Flight first, sound later

By Staff Writers
Friday, 15 February, 2008

Sources: American Museum of Natural History, Royal Ontario Museum, University of Michigan

The discovery of a well-preserved fossil representing the most primitive bat species known to date - and an entirely new family of bats - demonstrates that the animals evolved the ability to fly before they could echolocate, researchers say.

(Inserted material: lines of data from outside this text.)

/-!
# FrustratedLawDichotomy — the COLLAR CENSUS (decomp-a2c lens-5 · g40 · item 27623 `AperiodicFrustratedLawGap`)

**ERRATUM (g40) on the motif census pieces** `StrainedPatchMotifPricingCapX`, `CrowdedCoreMotifPricingCap`, `DiluteDefectMotifPricingCap`
(`…ExemptAbsorptionRecord` §4) and on `TightFreeDefectMotifPricingCap` / `StrainedPatchMotifPricingCap` (`…AveragingRuleTightFree`):
every one of them reads its flags (tight / exempt / bad / crowded) on the MEMBERS of the ball `B(c, ρ)` only, while the priced feature
`surplusCap … W₄₅ …` of a member ranges to `R_W = 9/2`; the non-members of the motif are constrained by `Sep` (hard core `7/10`) alone.
The EXTERIOR-PILE counter-motif (numerical, g40 `state/W5…W8.json`, `scripts/pile.py`): an honest equilibrium ball and its first collar
(all members `(ε, s)`-move-stable, removal-stable, not `1/20`-good) surrounded, beyond distance `1.65` from every member, by a compressed
`7/10`·(1.03)-spaced pile filling the annulus out to `ρ + 9/2`: the members keep all their flags and their `shellCount`, and every member's
surplus drops by `≈ 1e-2` — `S_c(9/5) = −6.7e-3` (all-strained ball, piece F1^X), `−6.9e-3` (crowded ball, piece CC), `−4.7e-3` (piece DD),
`−6.0e-3` with a 1449-point motif. So the three pieces (and hand-2's originals) are FALSE-SUSPECT AS TYPED at the literal of record; the
cluster-level statements (`Topt♭`, `SchurTopologicalPricingX`, the OptimalityCut) are untouched (there the pile atoms are exempt and paid by `D_T·#Ex`).

**REPAIR typed here: the COLLAR exemption.** `Collar r ExM j :⟺ some ExM-site within r of j`. With `r = R_W = 9/2` a ball is excused as soon
as ANY site entering a member's priced feature fails the equilibrium tests, i.e. the census runs over motifs whose whole `R_W`-collar is an
`(ε, s)`-move equilibrium with bulk-like binding — exactly the class the g38–g40 FIRE batteries sample. The bridge survives with a COUNT in
place of the pointwise domination: `Σ_j 𝟙[Collar r ExM j] ≤ Mball r · #{ExM}` under `Sep` (`sum_flag_collar_le`), so `Topt♭` is reached with
`D_T := Mball r · C_T⁰` (`schurTopologicalPricingX_of_ballAveragedCapX_collar`); the collar flag is `(ρ₁ + r)`-local (`flag_collar_isLocal`).
Record node (§3): `aperiodicFrustratedLawGap_of_collarPieces_record` — the SAME three piece predicates at
`ExM♯ := Collar (9/2) (NonEquilibriumCore (−0.7175) (1/10000) 7 (1/20) (1/10000))`, literal `(ρ, D, ρ₁ + r, ϱ) = (9/5, 3/2, 23/2, 133/10)`.
§4: the collared census object is WEAKER than the g39 one (`equilibriumMotifPricingCap_collar_of_uncollared`, through the cluster-level book).
All theorems are folklore bookkeeping / chaining; tags in the docstrings.
-/

noncomputable section

namespace Summit.AtomisticToContinuum.Crystallization.Theorems.FrustratedLawDichotomyCollarCensus

open scoped BigOperators Classical
open Literature.MathematicalPhysics.StatisticalMechanics (interactionEnergy siteEnergy lennardJones)
open Summit.AtomisticToContinuum.Crystallization.Theorems.ChargedEnergyGapNegative (E3 eStar)
open Summit.AtomisticToContinuum.Crystallization.Theorems.FrustratedLawDichotomyRangeCut
open Summit.AtomisticToContinuum.Crystallization.Theorems.FrustratedLawDichotomySchurCut
open Summit.AtomisticToContinuum.Crystallization.Theorems.FrustratedLawDichotomyMotifLemmas
open Summit.AtomisticToContinuum.Crystallization.Theorems.FrustratedLawDichotomyRuleToolkit
open Summit.AtomisticToContinuum.Crystallization.Theorems.FrustratedLawDichotomyRuleToolkitGood
open Summit.AtomisticToContinuum.Crystallization.Theorems.FrustratedLawDichotomyAveragingCut
  (surplus ball ballAvg mem_ball card_ball_pos one_le_card_ball card_ball_le sum_ballAvg sum_surplus BallAveragedPricing
   CutBounds Mball one_le_Mball Dfl Dfl_pos CT₀ Dfl_le_CT₀ W₄₅ e₄₅ CT₄₅ W₄₅_cutBounds)
open Summit.AtomisticToContinuum.Crystallization.Theorems.FrustratedLawDichotomyAveragingRule
open Summit.AtomisticToContinuum.Crystallization.Theorems.FrustratedLawDichotomyAveragingRuleCap
open Summit.AtomisticToContinuum.Crystallization.Theorems.FrustratedLawDichotomyAveragingRuleTightFree
open Summit.AtomisticToContinuum.Crystallization.Theorems.FrustratedLawDichotomyExemptDoor (SitePred)
open Summit.AtomisticToContinuum.Crystallization.Theorems.FrustratedLawDichotomyExemptLocOpt (LocOpt LocOptFails)
open Summit.AtomisticToContinuum.Crystallization.Theorems.FrustratedLawDichotomyExemptSplit (SchurTopologicalPricingX)
open Summit.AtomisticToContinuum.Crystallization.Theorems.FrustratedLawDichotomyOptimalityCut
  (ToptFourHalf EoptFourHalf aperiodicFrustratedLawGap_of_optimalityCut_fourHalf periodicFrustratedLawGap_of_optimalityCut_fourHalf)
open Summit.AtomisticToContinuum.Crystallization.Theorems.FrustratedLawDichotomyExemptAbsorption
open Summit.AtomisticToContinuum.Crystallization.Theorems.FrustratedLawDichotomyExemptAbsorptionRecord

/-! ## §1. The collar flag: definition, monotonicity, locality -/

/-- **`Collar r P`** — some `P`-site within distance `r` of `j` (for `r ≥ 0` it contains `P` itself). -/
def Collar (r : ℝ) (P : SitePred) : SitePred := fun N y j => ∃ k ∈ ball r y j, P N y k

/-- `P ⟹ Collar r P` (`r ≥ 0`). [folklore] -/
theorem collar_of_self {r : ℝ} (hr : 0 ≤ r) {P : SitePred} {N : ℕ} {y : Fin N → E3} {j : Fin N} (h : P N y j) : Collar r P N y j :=
  ⟨j, by rw [mem_ball, dist_self]; exact hr, h⟩

/-- `Collar r` is monotone in the predicate. [folklore] -/
theorem Collar.mono {r : ℝ} {P Q : SitePred} (h : ∀ (N : ℕ) (y : Fin N → E3) (j : Fin N), P N y j → Q N y j) {N : ℕ} {y : Fin N → E3}
    {j : Fin N} (hc : Collar r P N y j) : Collar r Q N y j := by
  obtain ⟨k, hk, hP⟩ := hc
  exact ⟨k, hk, h N y k hP⟩

/-- A `ρ₁`-local flag decides its predicate on motifs (the `iff` behind `IsLocalFeature ρ₁ (flag P)`). [folklore] -/
theorem iff_of_isLocalFeature_flag {ρ₁ : ℝ} {P : SitePred} (h : IsLocalFeature ρ₁ (flag P)) {N M : ℕ} {y : Fin N → E3} {φ : Fin M → Fin N}
    (hφ : Function.Injective φ) {a : Fin M} (hS : ∀ k : Fin N, dist (y k) (y (φ a)) ≤ ρ₁ → k ∈ Set.range φ) :
    P M (y ∘ φ) a ↔ P N y (φ a) := by
  have h1 := h N M y φ hφ a hS
  unfold flag at h1
  by_cases ha : P M (y ∘ φ) a <;> by_cases hb : P N y (φ a) <;> simp_all

/-- **The collar of a `ρ₁`-local flag is decided on `(ρ₁ + r)`-motifs.** [folklore] -/
theorem collar_iff_motif {r ρ₁ : ℝ} (hρ₁ : 0 ≤ ρ₁) {P : SitePred} (hP : IsLocalFeature ρ₁ (flag P)) {N M : ℕ} {y : Fin N → E3}
    {φ : Fin M → Fin N} (hφ : Function.Injective φ) {a : Fin M} (hS : ∀ k : Fin N, dist (y k) (y (φ a)) ≤ ρ₁ + r → k ∈ Set.range φ) :
    Collar r P M (y ∘ φ) a ↔ Collar r P N y (φ a) := by
  constructor
  · rintro ⟨b, hb, hPb⟩
    rw [mem_ball] at hb
    simp only [Function.comp_apply] at hb
    have hSb : ∀ k : Fin N, dist (y k) (y (φ b)) ≤ ρ₁ → k ∈ Set.range φ := fun k hk =>
      hS k ((dist_triangle (y k) (y (φ b)) (y (φ a))).trans (by linarith))
    exact ⟨φ b, by rw [mem_ball]; exact hb, (iff_of_isLocalFeature_flag hP hφ hSb).1 hPb⟩
  · rintro ⟨k, hk, hPk⟩
    rw [mem_ball] at hk
    obtain ⟨b, rfl⟩ := hS k (hk.trans (by linarith))
    have hSb : ∀ k : Fin N, dist (y k) (y (φ b)) ≤ ρ₁ → k ∈ Set.range φ := fun k hk' =>
      hS k ((dist_triangle (y k) (y (φ b)) (y (φ a))).trans (by linarith))
    exact ⟨b, by rw [mem_ball]; simpa using hk, (iff_of_isLocalFeature_flag hP hφ hSb).2 hPk⟩

/-- ★ **The collar flag of a `ρ₁`-local flag is `(ρ₁ + r)`-local.** [folklore] -/
theorem flag_collar_isLocal {r ρ₁ : ℝ} (hρ₁ : 0 ≤ ρ₁) {P : SitePred} (hP : IsLocalFeature ρ₁ (flag P)) :
    IsLocalFeature (ρ₁ + r) (flag (Collar r P)) :=
  isLocalFeature_flag_of_iff fun _ _ _ _ hφ _ hS => collar_iff_motif hρ₁ hP hφ hS

/-! ## §2. The collar count and the bridge with a count -/

/-- ★ **Collar count under the hard core**: `Σ_j 𝟙[Collar r P j] ≤ Mball r · #{j : P j}` (each `P`-site collars at most `#B(k, r) ≤ Mball r` sites).
[folklore] -/
theorem sum_flag_collar_le {r : ℝ} (hr : 0 ≤ r) {P : SitePred} {N : ℕ} {y : Fin N → E3} (hs : Sep y) :
    ∑ j, flag (Collar r P) N y j ≤ Mball r * (Nat.card {j : Fin N // P N y j} : ℝ) := by
  classical
  set F : Finset (Fin N) := Finset.univ.filter (fun k => P N y k) with hF
  have h1 : ∀ j : Fin N, flag (Collar r P) N y j ≤ ∑ k ∈ F, (if dist (y k) (y j) ≤ r then (1 : ℝ) else 0) := by
    intro j
    have hnn : ∀ i ∈ F, (0 : ℝ) ≤ (if dist (y i) (y j) ≤ r then (1 : ℝ) else 0) := fun i _ => by split_ifs <;> norm_num
    unfold flag
    split_ifs with h
    · obtain ⟨k, hk, hP⟩ := h
      rw [mem_ball] at hk
      have hmem : k ∈ F := by rw [hF, Finset.mem_filter]; exact ⟨Finset.mem_univ _, hP⟩
      calc (1 : ℝ) = (if dist (y k) (y j) ≤ r then (1 : ℝ) else 0) := by rw [if_pos hk]
        _ ≤ ∑ k ∈ F, (if dist (y k) (y j) ≤ r then (1 : ℝ) else 0) := Finset.single_le_sum hnn hmem
    · exact Finset.sum_nonneg hnn
  have h2 : ∀ k : Fin N, ∑ j, (if dist (y k) (y j) ≤ r then (1 : ℝ) else 0) = ((ball r y k).card : ℝ) := by
    intro k
    rw [Finset.sum_boole]
    congr 2
    ext j
    simp only [Finset.mem_filter, Finset.mem_univ, true_and, mem_ball, dist_comm]
  have h3 : (F.card : ℝ) = (Nat.card {j : Fin N // P N y j} : ℝ) := by
    rw [Nat.card_eq_fintype_card, Fintype.card_subtype, hF]
  calc ∑ j, flag (Collar r P) N y j ≤ ∑ j, ∑ k ∈ F, (if dist (y k) (y j) ≤ r then (1 : ℝ) else 0) := Finset.sum_le_sum fun j _ => h1 j
    _ = ∑ k ∈ F, ∑ j, (if dist (y k) (y j) ≤ r then (1 : ℝ) else 0) := Finset.sum_comm
    _ = ∑ k ∈ F, ((ball r y k).card : ℝ) := Finset.sum_congr rfl fun k _ => h2 k
    _ ≤ ∑ k ∈ F, Mball r := Finset.sum_le_sum fun k _ => by unfold Mball; exact card_ball_le hr hs k
    _ = Mball r * (Nat.card {j : Fin N // P N y j} : ℝ) := by rw [Finset.sum_const, nsmul_eq_mul, mul_comm, h3]

/-- `Σ_j x^X_j ≤ Σ W − e·N − κ_T·(N − ℓ) + C_T·g + (K·D_T)·#Ex` from a COUNT `Σ_j 𝟙[ExM j] ≤ K·#Ex` (the pointwise `ExM ⟹ Ex` of `sum_surplusCapX_le`
is the case `K = 1`). [folklore] -/
theorem sum_surplusCapX_le_count {η₀ η₁ D : ℝ} {W : ℝ → ℝ} {e κT CT DT K : ℝ} {ExM Ex : SitePred} (hκ : 0 ≤ κT) (hC : 0 ≤ CT) (hDT : 0 ≤ DT)
    {N : ℕ} (y : Fin N → E3) (hK : ∑ j, flag ExM N y j ≤ K * (Nat.card {j : Fin N // Ex N y j} : ℝ)) :
    ∑ j, surplusCapX η₀ η₁ D W e κT CT DT ExM N y j ≤
      interactionEnergy W y - e * N - κT * (N - goodCount η₁ y) + CT * goodCount η₀ y + K * DT * (Nat.card {j : Fin N // Ex N y j} : ℝ) := by
  have h1 : ∑ j, surplusCapX η₀ η₁ D W e κT CT DT ExM N y j =
      (∑ j, surplusCap η₀ η₁ D W e κT CT N y j) + DT * ∑ j, flag ExM N y j := by
    unfold surplusCapX
    rw [Finset.sum_add_distrib, Finset.mul_sum]
  have h2 : ∑ j, surplusCap η₀ η₁ D W e κT CT N y j ≤ ∑ j, surplus η₀ η₁ W e κT CT y j :=
    Finset.sum_le_sum fun j _ => surplusCap_le_surplus hκ hC N y j
  rw [sum_surplus] at h2
  rw [h1]
  nlinarith [mul_le_mul_of_nonneg_left hK hDT]

/-- ★★ **THE BRIDGE WITH THE COLLAR**: a nonnegative X ball book at the collar exemption `Collar r ExM` gives `Topt♭`-type pricing with the
cluster-level exempt count `#Ex` (`ExM ⟹ Ex` pointwise on injective `Sep` clusters) and the constant `D_T·Mball r` (`ρ, r ≥ 0`). [folklore] -/
theorem schurTopologicalPricingX_of_ballAveragedCapX_collar {ρ r η₀ η₁ D A eUp κT CT DT : ℝ} {w ω : ℝ → ℝ} {ExM Ex : SitePred}
    (hρ : 0 ≤ ρ) (hr : 0 ≤ r) (hκ : 0 ≤ κT) (hC : 0 ≤ CT) (hDT : 0 ≤ DT)
    (hImp : ∀ (N : ℕ) (y : Fin N → E3), Function.Injective y → Sep y → ∀ j : Fin N, ExM N y j → Ex N y j)
    (h : BallAveragedPricingCapX ρ η₀ η₁ D (effPot w ω A) (eUp + A) κT CT DT (Collar r ExM)) :
    SchurTopologicalPricingX η₀ η₁ w ω A eUp κT CT (Mball r * DT) Ex := by
  intro N y hy hs
  have hsum : 0 ≤ ∑ i, ballAvg ρ y (surplusCapX η₀ η₁ D (effPot w ω A) (eUp + A) κT CT DT (Collar r ExM) N y) i :=
    Finset.sum_nonneg fun i _ => h N y hy hs i
  rw [sum_ballAvg hρ] at hsum
  have hcard : (Nat.card {j : Fin N // ExM N y j} : ℝ) ≤ Nat.card {j : Fin N // Ex N y j} := by
    exact_mod_cast Nat.card_le_card_of_injective
      (fun i : {j : Fin N // ExM N y j} => (⟨i.1, hImp N y hy hs i.1 i.2⟩ : {j : Fin N // Ex N y j}))
      fun a b hab => Subtype.ext (by simpa using congrArg Subtype.val hab)
  have hM : 0 ≤ Mball r := zero_le_one.trans (one_le_Mball hr)
  have hK : ∑ j, flag (Collar r ExM) N y j ≤ Mball r * (Nat.card {j : Fin N // Ex N y j} : ℝ) :=
    (sum_flag_collar_le hr hs).trans (mul_le_mul_of_nonneg_left hcard hM)
  have hle := sum_surplusCapX_le_count (η₀ := η₀) (η₁ := η₁) (D := D) (W := effPot w ω A) (e := eUp + A) hκ hC hDT y hK
  unfold interactionEnergy at hle ⊢
  linarith

/-- ★ **Motif form of the collar bridge** (`ϱ ≥ ρ + ρ₂`, the collar flag `ρ₂`-local, locality side conditions of the X book). [folklore chaining] -/
theorem schurTopologicalPricingX_of_ballAveragedMotifCapX_collar {η₀ η₁ D A eUp κT CT DT R ρ r ρ₂ ϱ : ℝ} {w ω : ℝ → ℝ} {ExM Ex : SitePred}
    (hW : ∀ t, R ≤ t → effPot w ω A t = 0) (hη₀ : η₀ ≤ 3 / 10) (hη₁ : η₁ ≤ 3 / 10) (h0 : 0 ≤ ρ) (hr : 0 ≤ r) (hρ : ρ ≤ ρ₂) (hR : R ≤ ρ₂)
    (hD : 13 / 10 * D + 1 ≤ ρ₂) (hϱ : ρ + ρ₂ ≤ ϱ) (hEx : IsLocalFeature ρ₂ (flag (Collar r ExM))) (hκ : 0 ≤ κT) (hC : 0 ≤ CT) (hDT : 0 ≤ DT)
    (hImp : ∀ (N : ℕ) (y : Fin N → E3), Function.Injective y → Sep y → ∀ j : Fin N, ExM N y j → Ex N y j)
    (h : BallAveragedMotifPricingCapX ρ ϱ η₀ η₁ D (effPot w ω A) (eUp + A) κT CT DT (Collar r ExM)) :
    SchurTopologicalPricingX η₀ η₁ w ω A eUp κT CT (Mball r * DT) Ex :=
  schurTopologicalPricingX_of_ballAveragedCapX_collar h0 hr hκ hC hDT hImp
    ((ballAveragedPricingCapX_iff_motif hW hη₀ hη₁ h0 hρ hR hD hϱ hEx).2 h)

The new species, named Onychonycteris finneyi, was unearthed in 2003 in southwestern Wyoming in the US and is named for Bonnie Finney, the excavator who found the specimen and first recognised its importance.

It is described in a study written by Nancy Simmons from the American Museum of Natural History, Kevin Seymour of the Royal Ontario Museum, Gregg Gunnell of the University of Michigan and Jorg Habersetzer of the Senckenberg Research Institute in Germany in the February 14 issue of Nature.

"Up until now, all fossil bats looked pretty much like living bats" Seymour said. "Now, for the first time, we have a glimpse of what an ancestral bat looked like, and it surprised us."

Despite the fact that bats are so widespread and include a fossil record that extends over more than 50 million years, the evolutionary timing and development of both echolocation and flapping flight has been widely debated.

The well-preserved condition of the new fossil permitted the scientists to take an unprecedented look at the most primitive known member of the order Chiroptera.

"When we first saw it, we knew it was special," Simmons said. "It's clearly a bat, but unlike any previously known. In many respects it is a missing link between bats and their non-flying ancestors."

"There has been a longstanding debate about how bats evolved, centering around the development of flight and the development of the sonar system they use to navigate and hunt for prey," Gunnell said.

"The three main theories have been that they developed the two abilities together, that flight came first, or that sonar came first. Based on the specimen described in this paper, we were able to determine that this particular animal was not capable of echolocating, which then suggests that bats flew before they developed their echolocation ability."

Dating the rock formation in which the fossil was found put its age at 52 million years. Onychonycteris was not the only bat alive at the time - fossils of Icaronycteris, a more modern bat that could echolocate, are found in the same formations.

A careful examination of the fossil's physical characteristics revealed several surprising features. For example, it had claws on all five of its fingers, whereas modern bats have claws on only one or two digits of each hand. The limb proportions of Onychonycteris are also different from all other bats the hind legs are longer and the forearm shorter - and more similar to those of climbing mammals that hang under branches, such as sloths and gibbons.

The fossil's limb form and the appearance of claws on all the fingers suggests that Onychonycteris may have been a skilled climber. However, long fingers, a keeled sternum, and other features indicate that Onychonycteris could fly under its own power like modern bats. It had short, broad wings, which suggest that it probably could not fly as fast as most bats that evolved later.

Instead of flapping its wings continuously while flying, it may have alternated flapping and gliding while in the air. Onychonycteris's teeth indicate that its diet consisted primarily of insects, just like most living bats.

"We don't know what the initial incentive was to take to the air," Gunnell said. "My thought is that these bats probably were commuters at first - developing the ability to fly allowed them to travel to a particular place to feed, then fly back to their nesting area."

Eventually, selective pressures likely favoured the development of more sustained and agile flight, allowing bats to hunt on the wing.

Despite Onychonycteris's resemblance to animals that evolved subsequently, its skull lacks features in and around the ear seen in bats that use echolocation to navigate and hunt. The structure of its feet and ankles, which include a special, spur-like bone that likely supported a tail membrane, led the researchers to conclude that Onychonycteris had the broad tail that modern bats use to capture prey in flight, but that it was probably used as an airfoil to aid manoeuvring.

Without echolocation, Onychonycteris likely had to make do with visual, olfactory, or passive audio cues to hunt.

"It finally gives us an answer," Simmons said. "Flying evolved first, echolocation second."